**What to work on**
Search the material below for "obtain" and copy every line where it occurs.

**Excerpted data**
/-- **Unified Chernoff bound for the drift-tilted block**: for `x₀ > 0` and `λ = (x₀⁻¹ − 1)/2` (cold
tail for `x₀ < 1`, `λ > 0`; hot tail for `x₀ > 1`, `λ < 0`), the drift-weighted mass of
`{λ SS ≤ λ · 3(n+1)θx₀}` is at most `exp(−(3n/2)ψ(x₀) + (3/2)(1 − x₀)) (1−γ')^{−3/2}` — exponential
Chebyshev against `lintegral_tilt_mul_driftWeight` at `1 + 2λ = 1/x₀`. [folklore] -/
theorem setLIntegral_driftWeight_chernoff_le (γ' : ℝ) (hγ1 : γ' < 1) (n : ℕ) (u : V3) {θ : ℝ}
    (hθ : 0 < θ) {x₀ : ℝ} (hx₀ : 0 < x₀) :
    ∫⁻ v in {v : Fin (n + 1) → V3 |
        (x₀⁻¹ - 1) / 2 * ((∑ i, ‖v i‖ ^ 2) - ‖∑ i, v i‖ ^ 2 / ((n : ℝ) + 1)) ≤
          (x₀⁻¹ - 1) / 2 * (3 * ((n : ℝ) + 1) * θ * x₀)},
      ENNReal.ofReal (Real.exp (γ' * ‖(∑ i, v i) - ((n : ℝ) + 1) • u‖ ^ 2 / (2 * θ * ((n : ℝ) + 1))))
      ∂(Measure.pi fun _ : Fin (n + 1) => gaussMeasure u θ) ≤
    ENNReal.ofReal (Real.exp (-(3 / 2 * n * (x₀ - 1 - Real.log x₀)) + 3 / 2 * (1 - x₀)) *
      (1 - γ') ^ (-(3 : ℝ) / 2)) := by
  set μ : Measure (Fin (n + 1) → V3) := Measure.pi fun _ : Fin (n + 1) => gaussMeasure u θ with hμ
  set l : ℝ := (x₀⁻¹ - 1) / 2 with hl_def
  have hl : -1 < 2 * l := by
    rw [hl_def]
    have := inv_pos.2 hx₀
    linarith
  set s₀ : ℝ := 3 * ((n : ℝ) + 1) * θ * x₀ with hs₀
  have hS : MeasurableSet {v : Fin (n + 1) → V3 |
      l * ((∑ i, ‖v i‖ ^ 2) - ‖∑ i, v i‖ ^ 2 / ((n : ℝ) + 1)) ≤ l * s₀} := by
    refine measurableSet_le (Continuous.measurable ?_) measurable_const
    fun_prop
  calc ∫⁻ v in {v : Fin (n + 1) → V3 | l * ((∑ i, ‖v i‖ ^ 2) - ‖∑ i, v i‖ ^ 2 / ((n : ℝ) + 1)) ≤ l * s₀},
        ENNReal.ofReal (Real.exp (γ' * ‖(∑ i, v i) - ((n : ℝ) + 1) • u‖ ^ 2 / (2 * θ * ((n : ℝ) + 1)))) ∂μ
      ≤ ∫⁻ v in {v : Fin (n + 1) → V3 | l * ((∑ i, ‖v i‖ ^ 2) - ‖∑ i, v i‖ ^ 2 / ((n : ℝ) + 1)) ≤ l * s₀},
        ENNReal.ofReal (Real.exp (-(l / θ) * ((∑ i, ‖v i‖ ^ 2) - ‖∑ i, v i‖ ^ 2 / ((n : ℝ) + 1)) +
            l * s₀ / θ)) *
          ENNReal.ofReal (Real.exp (γ' * ‖(∑ i, v i) - ((n : ℝ) + 1) • u‖ ^ 2 / (2 * θ * ((n : ℝ) + 1))))
          ∂μ := by
        refine setLIntegral_mono' hS fun v hv => ?_
        simp only [Set.mem_setOf_eq] at hv
        refine le_mul_of_one_le_left' ?_
        rw [ENNReal.one_le_ofReal]
        refine Real.one_le_exp ?_
        have e : -(l / θ) * ((∑ i, ‖v i‖ ^ 2) - ‖∑ i, v i‖ ^ 2 / ((n : ℝ) + 1)) + l * s₀ / θ =
            (l * s₀ - l * ((∑ i, ‖v i‖ ^ 2) - ‖∑ i, v i‖ ^ 2 / ((n : ℝ) + 1))) / θ := by ring
        rw [e]
        exact div_nonneg (by linarith) hθ.le
    _ ≤ ∫⁻ v, ENNReal.ofReal (Real.exp (-(l / θ) * ((∑ i, ‖v i‖ ^ 2) - ‖∑ i, v i‖ ^ 2 / ((n : ℝ) + 1)) +
            l * s₀ / θ)) *
          ENNReal.ofReal (Real.exp (γ' * ‖(∑ i, v i) - ((n : ℝ) + 1) • u‖ ^ 2 / (2 * θ * ((n : ℝ) + 1))))
          ∂μ := setLIntegral_le_lintegral _ _
    _ = ENNReal.ofReal (Real.exp (l * s₀ / θ) * (1 + 2 * l) ^ (-(3 : ℝ) / 2 * n) *
          (1 - γ') ^ (-(3 : ℝ) / 2)) := lintegral_tilt_mul_driftWeight γ' hγ1 n u hθ hl _
    _ = ENNReal.ofReal (Real.exp (-(3 / 2 * n * (x₀ - 1 - Real.log x₀)) + 3 / 2 * (1 - x₀)) *
          (1 - γ') ^ (-(3 : ℝ) / 2)) := by
        congr 2
        have h1 : 1 + 2 * l = x₀⁻¹ := by rw [hl_def]; ring
        have hc : l * s₀ / θ = 3 / 2 * ((n : ℝ) + 1) * (1 - x₀) := by
          rw [hs₀, hl_def]
          field_simp
        rw [h1, Real.rpow_def_of_pos (inv_pos.2 hx₀), Real.log_inv, ← Real.exp_add, hc]
        congr 1
        ring

/-- **Level sets of the block Bregman density carry exponentially small drift-weighted mass**:
for `t ≥ 0`, with `B = SS/(2θ) − (3(n+1)/2)(1 + log(SS/(3(n+1)θ)))`,
`∫_{t ≤ B⁺} e^{γ'‖Σv − (n+1)u‖²/(2θ(n+1))} ≤ 2e^{3/2}(1−γ')^{−3/2} e^{−t·n/(n+1)}` — the level set
lies in a cold tail `{SS ≤ 3(n+1)θx₋}` and a hot tail `{SS ≥ 3(n+1)θx₊}` (`ψ(x±) = 2t/(3(n+1))`),
each priced by the unified Chernoff bound. [folklore] -/
theorem setLIntegral_driftWeight_levelset_le (γ' : ℝ) (hγ1 : γ' < 1) (n : ℕ) (u : V3) {θ : ℝ}
    (hθ : 0 < θ) {t : ℝ} (ht : 0 ≤ t) :
    ∫⁻ v in {v : Fin (n + 1) → V3 | t ≤ max
        (((∑ i, ‖v i‖ ^ 2) - ‖∑ i, v i‖ ^ 2 / ((n : ℝ) + 1)) / (2 * θ) -
          3 * ((n : ℝ) + 1) / 2 * (1 + Real.log (((∑ i, ‖v i‖ ^ 2) - ‖∑ i, v i‖ ^ 2 / ((n : ℝ) + 1)) /
            (3 * ((n : ℝ) + 1) * θ)))) 0},
      ENNReal.ofReal (Real.exp (γ' * ‖(∑ i, v i) - ((n : ℝ) + 1) • u‖ ^ 2 / (2 * θ * ((n : ℝ) + 1))))
      ∂(Measure.pi fun _ : Fin (n + 1) => gaussMeasure u θ) ≤
    ENNReal.ofReal (2 * Real.exp (3 / 2) * (1 - γ') ^ (-(3 : ℝ) / 2) *
      Real.exp (-(t * (n / ((n : ℝ) + 1))))) := by
  set μ : Measure (Fin (n + 1) → V3) := Measure.pi fun _ : Fin (n + 1) => gaussMeasure u θ with hμ
  have hN0 : (0 : ℝ) < (n : ℝ) + 1 := by positivity
  have hD : 0 ≤ (1 - γ') ^ (-(3 : ℝ) / 2) := Real.rpow_nonneg (by linarith) _
  rcases ht.eq_or_lt with rfl | ht0
  · calc _ ≤ ∫⁻ v, ENNReal.ofReal (Real.exp (γ' * ‖(∑ i, v i) - ((n : ℝ) + 1) • u‖ ^ 2 /
            (2 * θ * ((n : ℝ) + 1)))) ∂μ := setLIntegral_le_lintegral _ _
      _ = ENNReal.ofReal ((1 - γ') ^ (-(3 : ℝ) / 2)) := lintegral_driftWeight γ' hγ1 n u hθ
      _ ≤ _ := by
          refine ENNReal.ofReal_le_ofReal ?_
          rw [zero_mul, neg_zero, Real.exp_zero, mul_one]
          nlinarith [Real.add_one_le_exp (3 / 2 : ℝ)]
  -- `t > 0`: the two roots of `ψ = τ`
  set τ : ℝ := 2 * t / (3 * ((n : ℝ) + 1)) with hτ
  have hτ0 : 0 < τ := by positivity
  obtain ⟨xm, hxm0, hxm1, hψm⟩ := exists_cold_root hτ0.le
  obtain ⟨xp, hxp1, hψp⟩ := exists_hot_root hτ0.le
  have hxm1' : xm < 1 := lt_of_le_of_ne hxm1 fun h => by
    rw [h, Real.log_one] at hψm
    linarith
  have hxp1' : 1 < xp := lt_of_le_of_ne hxp1 fun h => by
    rw [← h, Real.log_one] at hψp
    linarith
  have hxp0 : 0 < xp := one_pos.trans hxp1'
  have hlm : 0 < (xm⁻¹ - 1) / 2 := by
    have : 1 < xm⁻¹ := (one_lt_inv₀ hxm0).2 hxm1'
    linarith
  have hlp : (xp⁻¹ - 1) / 2 < 0 := by
    have : xp⁻¹ < 1 := inv_lt_one_of_one_lt₀ hxp1'
    linarith
  -- the level set lies in the union of the cold and the hot tail
  have hcover : {v : Fin (n + 1) → V3 | t ≤ max
        (((∑ i, ‖v i‖ ^ 2) - ‖∑ i, v i‖ ^ 2 / ((n : ℝ) + 1)) / (2 * θ) -
          3 * ((n : ℝ) + 1) / 2 * (1 + Real.log (((∑ i, ‖v i‖ ^ 2) - ‖∑ i, v i‖ ^ 2 / ((n : ℝ) + 1)) /
            (3 * ((n : ℝ) + 1) * θ)))) 0} ⊆
      {v : Fin (n + 1) → V3 | (xm⁻¹ - 1) / 2 * ((∑ i, ‖v i‖ ^ 2) - ‖∑ i, v i‖ ^ 2 / ((n : ℝ) + 1)) ≤
          (xm⁻¹ - 1) / 2 * (3 * ((n : ℝ) + 1) * θ * xm)} ∪
      {v : Fin (n + 1) → V3 | (xp⁻¹ - 1) / 2 * ((∑ i, ‖v i‖ ^ 2) - ‖∑ i, v i‖ ^ 2 / ((n : ℝ) + 1)) ≤
          (xp⁻¹ - 1) / 2 * (3 * ((n : ℝ) + 1) * θ * xp)} := by
    intro v hv
    simp only [Set.mem_setOf_eq, Set.mem_union] at hv ⊢
    set S : ℝ := (∑ i, ‖v i‖ ^ 2) - ‖∑ i, v i‖ ^ 2 / ((n : ℝ) + 1) with hS
    rcases le_or_gt S (3 * ((n : ℝ) + 1) * θ * xm) with h | h
    · exact Or.inl (mul_le_mul_of_nonneg_left h hlm.le)
    · right
      have hs0 : 0 < 3 * ((n : ℝ) + 1) * θ * xm := by positivity
      have htB : t ≤ S / (2 * θ) - 3 * ((n : ℝ) + 1) / 2 *
          (1 + Real.log (S / (3 * ((n : ℝ) + 1) * θ))) := by
        rcases le_max_iff.1 hv with h' | h'
        · exact h'
        · exact absurd h' (not_le.2 ht0)
      set x : ℝ := S / (3 * ((n : ℝ) + 1) * θ) with hx
      have hS2 : S / (2 * θ) = 3 * ((n : ℝ) + 1) / 2 * x := by
        rw [hx]
        field_simp
      have hτx : τ ≤ x - 1 - Real.log x := by
        rw [hS2] at htB
        rw [hτ, div_le_iff₀ (by positivity)]
        nlinarith
      have hxm_lt : xm < x := by
        rw [hx, lt_div_iff₀ (by positivity)]
        linarith
      rcases le_or_gt x 1 with hx1 | hx1
      · have := psi_lt_of_lt_of_le_one hxm0 hxm_lt hx1
        linarith
      · have hxp_le : xp ≤ x := by
          by_contra hcon
          have := psi_lt_of_one_le_of_lt hx1.le (not_le.1 hcon)
          linarith
        have hSge : 3 * ((n : ℝ) + 1) * θ * xp ≤ S := by
          rw [hx, le_div_iff₀ (by positivity)] at hxp_le
          linarith
        exact mul_le_mul_of_nonpos_left hSge hlp.le
  have hτn : -(3 / 2 * n * τ) = -(t * (n / ((n : ℝ) + 1))) := by
    rw [hτ]
    field_simp
  calc _ ≤ _ := lintegral_mono_set hcover
    _ ≤ _ := lintegral_union_le _ _ _
    _ ≤ _ := add_le_add (setLIntegral_driftWeight_chernoff_le γ' hγ1 n u hθ hxm0)
        (setLIntegral_driftWeight_chernoff_le γ' hγ1 n u hθ hxp0)
    _ ≤ _ := by
        rw [← ENNReal.ofReal_add (by positivity) (by positivity), hψm, hψp, hτn]
        refine ENNReal.ofReal_le_ofReal ?_
        have e1 : Real.exp (-(t * (n / ((n : ℝ) + 1))) + 3 / 2 * (1 - xm)) ≤
            Real.exp (3 / 2) * Real.exp (-(t * (n / ((n : ℝ) + 1)))) := by
          rw [← Real.exp_add]
          exact Real.exp_le_exp.2 (by nlinarith)
        have e2 : Real.exp (-(t * (n / ((n : ℝ) + 1))) + 3 / 2 * (1 - xp)) ≤
            Real.exp (3 / 2) * Real.exp (-(t * (n / ((n : ℝ) + 1)))) := by
          rw [← Real.exp_add]
          exact Real.exp_le_exp.2 (by nlinarith)
        nlinarith [mul_le_mul_of_nonneg_right e1 hD, mul_le_mul_of_nonneg_right e2 hD]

**Response area**
  obtain ⟨xm, hxm0, hxm1, hψm⟩ := exists_cold_root hτ0.le
  obtain ⟨xp, hxp1, hψp⟩ := exists_hot_root hτ0.le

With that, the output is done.